(Saved data entries)
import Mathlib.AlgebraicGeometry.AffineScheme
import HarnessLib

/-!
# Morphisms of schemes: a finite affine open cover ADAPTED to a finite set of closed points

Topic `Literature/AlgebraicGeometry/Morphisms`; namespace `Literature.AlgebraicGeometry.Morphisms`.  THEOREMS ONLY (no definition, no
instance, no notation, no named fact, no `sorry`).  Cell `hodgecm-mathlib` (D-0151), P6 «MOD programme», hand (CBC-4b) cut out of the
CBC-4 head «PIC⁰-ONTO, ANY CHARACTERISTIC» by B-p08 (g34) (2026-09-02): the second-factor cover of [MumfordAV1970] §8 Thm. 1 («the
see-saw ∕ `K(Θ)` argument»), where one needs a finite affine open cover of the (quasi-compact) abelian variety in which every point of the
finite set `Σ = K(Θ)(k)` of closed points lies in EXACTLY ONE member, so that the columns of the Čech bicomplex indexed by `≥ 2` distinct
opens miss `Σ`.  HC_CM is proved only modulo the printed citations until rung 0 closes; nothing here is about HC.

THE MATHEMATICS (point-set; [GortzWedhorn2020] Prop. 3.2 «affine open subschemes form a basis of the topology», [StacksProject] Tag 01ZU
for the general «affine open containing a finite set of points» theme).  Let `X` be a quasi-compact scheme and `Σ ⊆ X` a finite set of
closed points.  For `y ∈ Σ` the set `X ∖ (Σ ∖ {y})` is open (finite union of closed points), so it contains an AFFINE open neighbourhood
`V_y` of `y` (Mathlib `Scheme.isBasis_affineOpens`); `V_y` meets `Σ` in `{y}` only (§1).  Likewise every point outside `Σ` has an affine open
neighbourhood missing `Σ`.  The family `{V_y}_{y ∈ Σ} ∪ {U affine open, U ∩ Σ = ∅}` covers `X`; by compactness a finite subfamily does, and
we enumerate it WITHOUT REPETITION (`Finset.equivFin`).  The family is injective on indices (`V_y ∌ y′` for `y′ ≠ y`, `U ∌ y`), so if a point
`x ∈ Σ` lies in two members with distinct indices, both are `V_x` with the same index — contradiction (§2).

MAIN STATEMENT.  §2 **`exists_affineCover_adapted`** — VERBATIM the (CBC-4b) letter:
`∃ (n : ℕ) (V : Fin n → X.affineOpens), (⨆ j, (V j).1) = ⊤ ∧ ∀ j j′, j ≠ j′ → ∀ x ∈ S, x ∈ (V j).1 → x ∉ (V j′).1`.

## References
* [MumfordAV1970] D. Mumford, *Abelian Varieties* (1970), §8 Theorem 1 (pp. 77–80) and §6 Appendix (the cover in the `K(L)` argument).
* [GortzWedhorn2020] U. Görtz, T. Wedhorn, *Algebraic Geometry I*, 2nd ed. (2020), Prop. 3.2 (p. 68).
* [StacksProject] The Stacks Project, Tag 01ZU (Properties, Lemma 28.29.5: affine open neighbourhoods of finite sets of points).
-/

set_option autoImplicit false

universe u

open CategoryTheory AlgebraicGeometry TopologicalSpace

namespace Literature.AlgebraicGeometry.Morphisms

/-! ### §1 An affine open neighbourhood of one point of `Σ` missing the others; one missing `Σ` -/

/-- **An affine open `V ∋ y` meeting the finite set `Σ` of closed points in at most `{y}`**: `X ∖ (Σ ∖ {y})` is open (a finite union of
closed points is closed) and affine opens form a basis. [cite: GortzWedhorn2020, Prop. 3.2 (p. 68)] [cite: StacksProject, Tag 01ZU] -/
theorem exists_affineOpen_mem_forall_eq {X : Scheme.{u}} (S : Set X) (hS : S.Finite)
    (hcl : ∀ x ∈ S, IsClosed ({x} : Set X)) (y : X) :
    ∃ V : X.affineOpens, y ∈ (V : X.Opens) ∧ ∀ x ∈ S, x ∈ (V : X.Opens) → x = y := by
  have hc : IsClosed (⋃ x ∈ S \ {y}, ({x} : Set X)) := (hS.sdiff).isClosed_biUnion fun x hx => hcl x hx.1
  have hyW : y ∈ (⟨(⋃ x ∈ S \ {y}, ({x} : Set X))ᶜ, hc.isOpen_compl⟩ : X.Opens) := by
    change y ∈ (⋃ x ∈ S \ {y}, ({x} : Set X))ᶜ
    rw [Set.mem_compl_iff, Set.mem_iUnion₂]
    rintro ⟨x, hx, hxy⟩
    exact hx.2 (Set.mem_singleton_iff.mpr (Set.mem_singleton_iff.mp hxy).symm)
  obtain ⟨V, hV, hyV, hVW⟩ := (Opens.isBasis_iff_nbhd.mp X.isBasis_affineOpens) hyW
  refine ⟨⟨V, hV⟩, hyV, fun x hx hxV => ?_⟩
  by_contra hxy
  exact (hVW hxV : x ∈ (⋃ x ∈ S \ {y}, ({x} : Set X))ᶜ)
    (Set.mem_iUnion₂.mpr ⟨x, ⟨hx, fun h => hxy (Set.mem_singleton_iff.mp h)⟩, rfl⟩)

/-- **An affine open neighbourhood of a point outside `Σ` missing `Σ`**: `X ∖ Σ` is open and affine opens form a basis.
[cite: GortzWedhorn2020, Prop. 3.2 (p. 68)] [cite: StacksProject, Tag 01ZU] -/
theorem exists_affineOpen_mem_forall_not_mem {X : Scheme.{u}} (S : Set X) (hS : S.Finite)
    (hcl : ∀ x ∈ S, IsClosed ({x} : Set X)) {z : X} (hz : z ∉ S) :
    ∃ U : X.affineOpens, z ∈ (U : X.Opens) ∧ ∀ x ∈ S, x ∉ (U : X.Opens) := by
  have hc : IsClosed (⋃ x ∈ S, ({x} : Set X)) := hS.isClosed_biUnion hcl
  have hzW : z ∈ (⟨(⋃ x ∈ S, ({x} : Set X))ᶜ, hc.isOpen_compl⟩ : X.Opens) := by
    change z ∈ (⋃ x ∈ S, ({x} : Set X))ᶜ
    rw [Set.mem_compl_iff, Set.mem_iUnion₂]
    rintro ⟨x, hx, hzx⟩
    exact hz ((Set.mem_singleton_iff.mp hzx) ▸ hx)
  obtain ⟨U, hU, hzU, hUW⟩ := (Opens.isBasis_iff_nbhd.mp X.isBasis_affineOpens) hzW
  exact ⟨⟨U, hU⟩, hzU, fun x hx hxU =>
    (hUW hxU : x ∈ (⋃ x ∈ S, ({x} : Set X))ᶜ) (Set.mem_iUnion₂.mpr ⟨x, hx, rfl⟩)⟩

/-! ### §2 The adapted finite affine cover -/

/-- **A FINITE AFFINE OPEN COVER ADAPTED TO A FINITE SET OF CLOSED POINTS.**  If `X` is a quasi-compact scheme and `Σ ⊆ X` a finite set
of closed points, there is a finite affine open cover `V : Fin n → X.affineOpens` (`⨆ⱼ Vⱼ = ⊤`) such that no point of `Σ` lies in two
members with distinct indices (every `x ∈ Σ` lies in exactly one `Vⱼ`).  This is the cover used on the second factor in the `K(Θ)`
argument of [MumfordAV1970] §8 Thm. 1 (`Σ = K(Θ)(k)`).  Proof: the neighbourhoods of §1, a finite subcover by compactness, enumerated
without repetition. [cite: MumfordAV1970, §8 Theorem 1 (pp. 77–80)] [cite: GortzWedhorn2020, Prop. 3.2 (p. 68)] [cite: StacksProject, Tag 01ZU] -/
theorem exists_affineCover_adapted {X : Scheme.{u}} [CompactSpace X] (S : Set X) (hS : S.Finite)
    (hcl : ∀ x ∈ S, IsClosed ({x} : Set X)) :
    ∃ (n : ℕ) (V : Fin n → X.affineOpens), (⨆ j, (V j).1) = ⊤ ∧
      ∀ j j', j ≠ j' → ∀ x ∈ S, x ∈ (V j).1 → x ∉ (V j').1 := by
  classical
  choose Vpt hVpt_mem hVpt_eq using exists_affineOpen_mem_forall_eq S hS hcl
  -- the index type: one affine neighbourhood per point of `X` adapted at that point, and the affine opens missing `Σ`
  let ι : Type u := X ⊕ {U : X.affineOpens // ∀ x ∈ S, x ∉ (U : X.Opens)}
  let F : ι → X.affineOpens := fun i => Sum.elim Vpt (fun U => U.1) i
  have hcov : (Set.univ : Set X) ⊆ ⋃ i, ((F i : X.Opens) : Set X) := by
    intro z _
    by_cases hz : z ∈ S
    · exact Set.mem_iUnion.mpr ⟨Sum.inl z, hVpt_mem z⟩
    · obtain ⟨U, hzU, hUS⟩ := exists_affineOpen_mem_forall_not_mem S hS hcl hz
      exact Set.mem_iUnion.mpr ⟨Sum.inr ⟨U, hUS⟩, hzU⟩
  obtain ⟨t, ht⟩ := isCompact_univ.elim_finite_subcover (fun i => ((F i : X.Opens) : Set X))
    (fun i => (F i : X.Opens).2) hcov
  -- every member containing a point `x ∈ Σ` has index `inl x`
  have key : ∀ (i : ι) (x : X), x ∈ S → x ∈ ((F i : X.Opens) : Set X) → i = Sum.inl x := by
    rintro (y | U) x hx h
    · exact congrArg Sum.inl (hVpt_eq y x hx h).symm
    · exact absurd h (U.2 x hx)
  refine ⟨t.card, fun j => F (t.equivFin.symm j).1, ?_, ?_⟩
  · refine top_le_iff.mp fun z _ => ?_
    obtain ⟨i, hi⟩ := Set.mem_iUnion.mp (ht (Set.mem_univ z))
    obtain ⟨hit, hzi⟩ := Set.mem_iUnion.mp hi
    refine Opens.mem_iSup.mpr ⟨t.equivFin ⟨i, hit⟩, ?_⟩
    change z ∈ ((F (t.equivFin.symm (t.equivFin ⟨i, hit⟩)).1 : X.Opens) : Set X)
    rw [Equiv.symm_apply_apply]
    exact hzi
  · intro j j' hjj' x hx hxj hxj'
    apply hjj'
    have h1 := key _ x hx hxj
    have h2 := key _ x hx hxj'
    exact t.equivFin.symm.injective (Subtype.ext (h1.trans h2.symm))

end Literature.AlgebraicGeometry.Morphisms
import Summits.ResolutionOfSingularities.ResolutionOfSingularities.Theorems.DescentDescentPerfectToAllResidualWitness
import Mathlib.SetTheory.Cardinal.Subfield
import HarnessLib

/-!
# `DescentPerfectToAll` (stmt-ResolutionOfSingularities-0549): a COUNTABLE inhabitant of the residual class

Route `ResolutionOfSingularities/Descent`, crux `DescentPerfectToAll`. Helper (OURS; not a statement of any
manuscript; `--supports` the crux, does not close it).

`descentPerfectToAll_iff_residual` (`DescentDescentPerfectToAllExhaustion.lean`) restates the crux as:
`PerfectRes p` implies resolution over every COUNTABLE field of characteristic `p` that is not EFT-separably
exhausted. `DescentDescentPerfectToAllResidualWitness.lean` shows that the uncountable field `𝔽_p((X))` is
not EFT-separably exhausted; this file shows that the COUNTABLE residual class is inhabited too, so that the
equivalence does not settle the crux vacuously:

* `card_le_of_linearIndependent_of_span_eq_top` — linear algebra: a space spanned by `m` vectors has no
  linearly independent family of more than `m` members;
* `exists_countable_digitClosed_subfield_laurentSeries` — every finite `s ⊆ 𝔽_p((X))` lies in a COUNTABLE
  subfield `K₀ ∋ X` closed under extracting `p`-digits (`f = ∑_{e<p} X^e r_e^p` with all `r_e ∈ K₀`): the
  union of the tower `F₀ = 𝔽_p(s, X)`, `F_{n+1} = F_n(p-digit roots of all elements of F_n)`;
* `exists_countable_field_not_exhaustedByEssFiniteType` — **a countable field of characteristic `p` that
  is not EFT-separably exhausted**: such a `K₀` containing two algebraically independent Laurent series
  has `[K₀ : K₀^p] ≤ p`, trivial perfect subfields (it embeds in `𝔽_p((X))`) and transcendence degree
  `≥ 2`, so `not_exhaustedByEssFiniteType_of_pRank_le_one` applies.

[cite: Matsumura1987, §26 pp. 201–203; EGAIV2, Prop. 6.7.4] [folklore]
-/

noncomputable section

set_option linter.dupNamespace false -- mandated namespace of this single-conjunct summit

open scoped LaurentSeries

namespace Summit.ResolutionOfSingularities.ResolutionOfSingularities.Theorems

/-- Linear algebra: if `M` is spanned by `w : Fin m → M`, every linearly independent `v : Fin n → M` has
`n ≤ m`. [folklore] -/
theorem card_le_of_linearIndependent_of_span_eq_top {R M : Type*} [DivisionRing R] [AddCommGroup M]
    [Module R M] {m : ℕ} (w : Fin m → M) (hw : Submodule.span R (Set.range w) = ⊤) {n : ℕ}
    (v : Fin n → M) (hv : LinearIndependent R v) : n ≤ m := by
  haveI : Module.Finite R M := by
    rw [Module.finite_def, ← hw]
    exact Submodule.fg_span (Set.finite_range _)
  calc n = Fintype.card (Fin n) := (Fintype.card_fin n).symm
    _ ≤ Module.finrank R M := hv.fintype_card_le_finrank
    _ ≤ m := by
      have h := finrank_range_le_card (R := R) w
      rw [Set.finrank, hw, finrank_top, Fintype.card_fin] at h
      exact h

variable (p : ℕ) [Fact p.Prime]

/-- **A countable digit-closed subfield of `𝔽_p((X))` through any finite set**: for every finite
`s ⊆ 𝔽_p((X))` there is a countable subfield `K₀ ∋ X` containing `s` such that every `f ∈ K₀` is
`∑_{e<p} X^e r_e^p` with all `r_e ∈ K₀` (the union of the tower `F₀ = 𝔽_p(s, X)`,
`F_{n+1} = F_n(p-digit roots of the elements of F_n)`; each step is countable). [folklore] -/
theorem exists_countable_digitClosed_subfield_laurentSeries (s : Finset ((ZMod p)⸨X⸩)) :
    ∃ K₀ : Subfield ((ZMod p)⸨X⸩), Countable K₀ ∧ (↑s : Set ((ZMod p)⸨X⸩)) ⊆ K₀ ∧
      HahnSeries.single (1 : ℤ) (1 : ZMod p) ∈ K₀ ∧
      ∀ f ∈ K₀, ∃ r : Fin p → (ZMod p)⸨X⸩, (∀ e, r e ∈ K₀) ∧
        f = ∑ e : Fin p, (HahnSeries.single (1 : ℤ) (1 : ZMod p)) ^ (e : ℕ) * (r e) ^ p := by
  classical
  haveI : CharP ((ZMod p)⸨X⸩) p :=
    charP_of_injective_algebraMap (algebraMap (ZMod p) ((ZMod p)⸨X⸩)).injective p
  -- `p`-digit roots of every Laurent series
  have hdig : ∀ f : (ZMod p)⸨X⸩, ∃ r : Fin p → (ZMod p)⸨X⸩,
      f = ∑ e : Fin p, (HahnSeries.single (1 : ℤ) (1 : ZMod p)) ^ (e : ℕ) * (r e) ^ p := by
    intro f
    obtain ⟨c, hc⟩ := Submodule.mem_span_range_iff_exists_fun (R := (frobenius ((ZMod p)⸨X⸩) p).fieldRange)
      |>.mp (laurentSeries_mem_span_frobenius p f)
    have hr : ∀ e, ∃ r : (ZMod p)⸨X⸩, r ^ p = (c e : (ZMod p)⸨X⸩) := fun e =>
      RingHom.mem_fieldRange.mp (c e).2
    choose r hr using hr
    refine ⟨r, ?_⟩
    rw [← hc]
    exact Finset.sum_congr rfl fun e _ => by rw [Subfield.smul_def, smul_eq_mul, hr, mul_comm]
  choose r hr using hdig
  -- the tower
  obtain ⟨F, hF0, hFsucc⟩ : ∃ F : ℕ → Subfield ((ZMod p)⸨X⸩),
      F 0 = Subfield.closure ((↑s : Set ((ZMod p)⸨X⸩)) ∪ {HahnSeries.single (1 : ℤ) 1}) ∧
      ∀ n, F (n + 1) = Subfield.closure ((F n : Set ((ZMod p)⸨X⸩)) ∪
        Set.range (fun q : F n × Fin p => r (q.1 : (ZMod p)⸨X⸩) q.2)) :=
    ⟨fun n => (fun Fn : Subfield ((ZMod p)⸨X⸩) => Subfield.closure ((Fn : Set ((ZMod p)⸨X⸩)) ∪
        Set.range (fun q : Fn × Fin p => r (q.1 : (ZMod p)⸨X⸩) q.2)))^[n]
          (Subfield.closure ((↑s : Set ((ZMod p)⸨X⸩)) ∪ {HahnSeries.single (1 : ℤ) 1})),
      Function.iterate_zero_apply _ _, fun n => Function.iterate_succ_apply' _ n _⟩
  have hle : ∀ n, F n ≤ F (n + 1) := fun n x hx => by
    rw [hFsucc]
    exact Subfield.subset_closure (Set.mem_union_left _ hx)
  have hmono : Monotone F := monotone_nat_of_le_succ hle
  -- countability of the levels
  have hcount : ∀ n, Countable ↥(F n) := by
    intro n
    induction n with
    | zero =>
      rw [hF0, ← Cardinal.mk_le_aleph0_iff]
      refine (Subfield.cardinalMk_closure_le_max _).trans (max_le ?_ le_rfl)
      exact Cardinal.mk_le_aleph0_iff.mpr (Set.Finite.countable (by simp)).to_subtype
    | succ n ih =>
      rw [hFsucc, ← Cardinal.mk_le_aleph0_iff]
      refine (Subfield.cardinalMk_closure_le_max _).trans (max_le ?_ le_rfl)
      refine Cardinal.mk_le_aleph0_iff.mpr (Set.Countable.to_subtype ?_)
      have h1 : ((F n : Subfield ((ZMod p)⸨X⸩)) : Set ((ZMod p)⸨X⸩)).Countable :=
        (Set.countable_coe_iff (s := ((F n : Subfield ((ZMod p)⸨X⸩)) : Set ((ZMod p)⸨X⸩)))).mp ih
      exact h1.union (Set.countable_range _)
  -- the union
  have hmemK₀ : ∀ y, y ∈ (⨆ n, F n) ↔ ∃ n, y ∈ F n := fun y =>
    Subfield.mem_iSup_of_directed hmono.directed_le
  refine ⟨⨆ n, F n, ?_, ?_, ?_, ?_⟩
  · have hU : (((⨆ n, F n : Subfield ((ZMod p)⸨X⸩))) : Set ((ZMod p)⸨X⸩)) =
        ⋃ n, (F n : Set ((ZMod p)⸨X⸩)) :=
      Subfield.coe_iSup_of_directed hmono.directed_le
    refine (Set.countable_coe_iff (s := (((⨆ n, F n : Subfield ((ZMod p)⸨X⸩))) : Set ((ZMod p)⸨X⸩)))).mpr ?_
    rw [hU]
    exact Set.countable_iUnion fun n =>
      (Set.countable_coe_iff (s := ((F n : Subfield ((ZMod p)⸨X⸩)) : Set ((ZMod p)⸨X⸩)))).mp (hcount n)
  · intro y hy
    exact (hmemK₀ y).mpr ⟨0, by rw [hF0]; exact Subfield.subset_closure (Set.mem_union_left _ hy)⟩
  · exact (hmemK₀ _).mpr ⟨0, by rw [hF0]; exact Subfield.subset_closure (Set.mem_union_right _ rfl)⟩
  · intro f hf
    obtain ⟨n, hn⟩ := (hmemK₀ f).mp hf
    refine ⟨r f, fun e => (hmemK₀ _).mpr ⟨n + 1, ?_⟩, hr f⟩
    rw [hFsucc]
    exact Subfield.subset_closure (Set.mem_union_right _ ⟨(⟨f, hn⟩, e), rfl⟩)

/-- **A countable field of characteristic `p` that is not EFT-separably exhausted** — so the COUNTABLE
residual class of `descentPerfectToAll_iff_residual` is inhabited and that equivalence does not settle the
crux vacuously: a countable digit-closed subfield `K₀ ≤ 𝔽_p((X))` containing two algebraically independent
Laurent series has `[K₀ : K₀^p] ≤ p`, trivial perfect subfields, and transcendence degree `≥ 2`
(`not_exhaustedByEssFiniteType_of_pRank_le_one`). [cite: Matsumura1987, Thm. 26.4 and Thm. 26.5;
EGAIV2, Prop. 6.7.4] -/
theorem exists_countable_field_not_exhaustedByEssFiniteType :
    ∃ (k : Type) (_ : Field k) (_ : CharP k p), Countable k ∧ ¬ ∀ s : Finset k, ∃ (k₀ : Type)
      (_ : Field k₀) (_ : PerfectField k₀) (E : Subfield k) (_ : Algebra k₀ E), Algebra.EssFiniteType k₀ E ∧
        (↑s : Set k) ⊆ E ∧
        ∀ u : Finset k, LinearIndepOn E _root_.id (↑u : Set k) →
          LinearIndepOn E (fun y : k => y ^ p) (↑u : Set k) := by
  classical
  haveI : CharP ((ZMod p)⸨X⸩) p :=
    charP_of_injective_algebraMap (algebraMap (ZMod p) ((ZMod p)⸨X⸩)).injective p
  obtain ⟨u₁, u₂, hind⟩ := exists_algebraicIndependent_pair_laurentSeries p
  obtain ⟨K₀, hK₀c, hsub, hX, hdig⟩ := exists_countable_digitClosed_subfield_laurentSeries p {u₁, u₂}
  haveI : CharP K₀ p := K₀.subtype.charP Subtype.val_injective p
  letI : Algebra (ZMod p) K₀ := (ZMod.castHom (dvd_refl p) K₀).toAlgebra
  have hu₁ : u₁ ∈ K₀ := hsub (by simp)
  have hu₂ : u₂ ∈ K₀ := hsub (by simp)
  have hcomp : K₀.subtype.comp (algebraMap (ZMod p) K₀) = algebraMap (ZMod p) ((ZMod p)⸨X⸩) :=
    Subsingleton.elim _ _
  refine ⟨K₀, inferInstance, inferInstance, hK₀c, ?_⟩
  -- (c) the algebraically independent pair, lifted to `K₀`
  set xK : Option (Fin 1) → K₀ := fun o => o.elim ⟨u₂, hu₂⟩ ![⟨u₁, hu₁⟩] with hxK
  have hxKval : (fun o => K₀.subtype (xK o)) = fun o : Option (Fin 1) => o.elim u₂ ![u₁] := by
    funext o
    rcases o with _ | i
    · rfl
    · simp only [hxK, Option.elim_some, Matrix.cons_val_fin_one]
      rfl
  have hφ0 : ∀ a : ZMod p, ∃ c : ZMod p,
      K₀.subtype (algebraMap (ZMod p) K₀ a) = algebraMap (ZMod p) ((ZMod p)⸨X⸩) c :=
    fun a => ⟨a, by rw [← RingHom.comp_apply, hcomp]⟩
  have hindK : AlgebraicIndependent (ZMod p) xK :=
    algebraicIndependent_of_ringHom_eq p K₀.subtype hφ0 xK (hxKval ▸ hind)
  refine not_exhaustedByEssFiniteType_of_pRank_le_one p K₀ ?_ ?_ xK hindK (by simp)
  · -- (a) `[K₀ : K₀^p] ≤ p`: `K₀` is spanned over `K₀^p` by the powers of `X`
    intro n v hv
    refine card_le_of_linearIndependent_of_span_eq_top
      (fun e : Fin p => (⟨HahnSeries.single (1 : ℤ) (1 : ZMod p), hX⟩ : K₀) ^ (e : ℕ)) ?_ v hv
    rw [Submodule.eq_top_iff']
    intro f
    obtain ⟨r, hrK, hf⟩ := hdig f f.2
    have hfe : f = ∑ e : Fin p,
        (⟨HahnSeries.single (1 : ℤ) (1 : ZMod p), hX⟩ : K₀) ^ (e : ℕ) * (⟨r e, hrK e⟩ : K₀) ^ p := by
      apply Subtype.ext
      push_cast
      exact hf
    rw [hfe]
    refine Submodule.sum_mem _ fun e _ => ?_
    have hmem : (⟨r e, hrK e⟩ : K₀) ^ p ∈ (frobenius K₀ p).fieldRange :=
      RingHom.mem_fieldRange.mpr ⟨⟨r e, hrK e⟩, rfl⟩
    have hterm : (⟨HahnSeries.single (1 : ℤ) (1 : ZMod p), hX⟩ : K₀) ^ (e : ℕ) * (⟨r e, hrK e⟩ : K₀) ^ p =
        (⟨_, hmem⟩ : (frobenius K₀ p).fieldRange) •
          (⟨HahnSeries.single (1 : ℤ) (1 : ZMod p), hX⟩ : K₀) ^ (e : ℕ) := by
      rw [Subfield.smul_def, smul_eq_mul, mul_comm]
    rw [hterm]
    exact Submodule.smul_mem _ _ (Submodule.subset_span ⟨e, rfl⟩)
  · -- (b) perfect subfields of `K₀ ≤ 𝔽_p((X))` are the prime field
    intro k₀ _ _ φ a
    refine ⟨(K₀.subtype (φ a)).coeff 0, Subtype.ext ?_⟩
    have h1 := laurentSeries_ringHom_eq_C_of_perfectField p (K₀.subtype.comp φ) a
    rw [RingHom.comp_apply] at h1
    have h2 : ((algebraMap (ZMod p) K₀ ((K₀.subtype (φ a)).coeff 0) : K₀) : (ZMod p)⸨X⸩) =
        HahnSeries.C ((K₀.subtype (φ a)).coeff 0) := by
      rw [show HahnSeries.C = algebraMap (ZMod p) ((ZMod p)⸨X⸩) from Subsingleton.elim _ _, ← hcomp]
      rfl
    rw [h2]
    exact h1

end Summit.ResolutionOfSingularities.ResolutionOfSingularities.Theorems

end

# Aim of the exercise
Scan the records for the word "ResolutionOfSingularities", and copy each line where it is found.

# Response to the exercise
import Summits.ResolutionOfSingularities.ResolutionOfSingularities.Theorems.DescentDescentPerfectToAllResidualWitness
# `DescentPerfectToAll` (stmt-ResolutionOfSingularities-0549): a COUNTABLE inhabitant of the residual class
Route `ResolutionOfSingularities/Descent`, crux `DescentPerfectToAll`. Helper (OURS; not a statement of any
namespace Summit.ResolutionOfSingularities.ResolutionOfSingularities.Theorems
end Summit.ResolutionOfSingularities.ResolutionOfSingularities.Theorems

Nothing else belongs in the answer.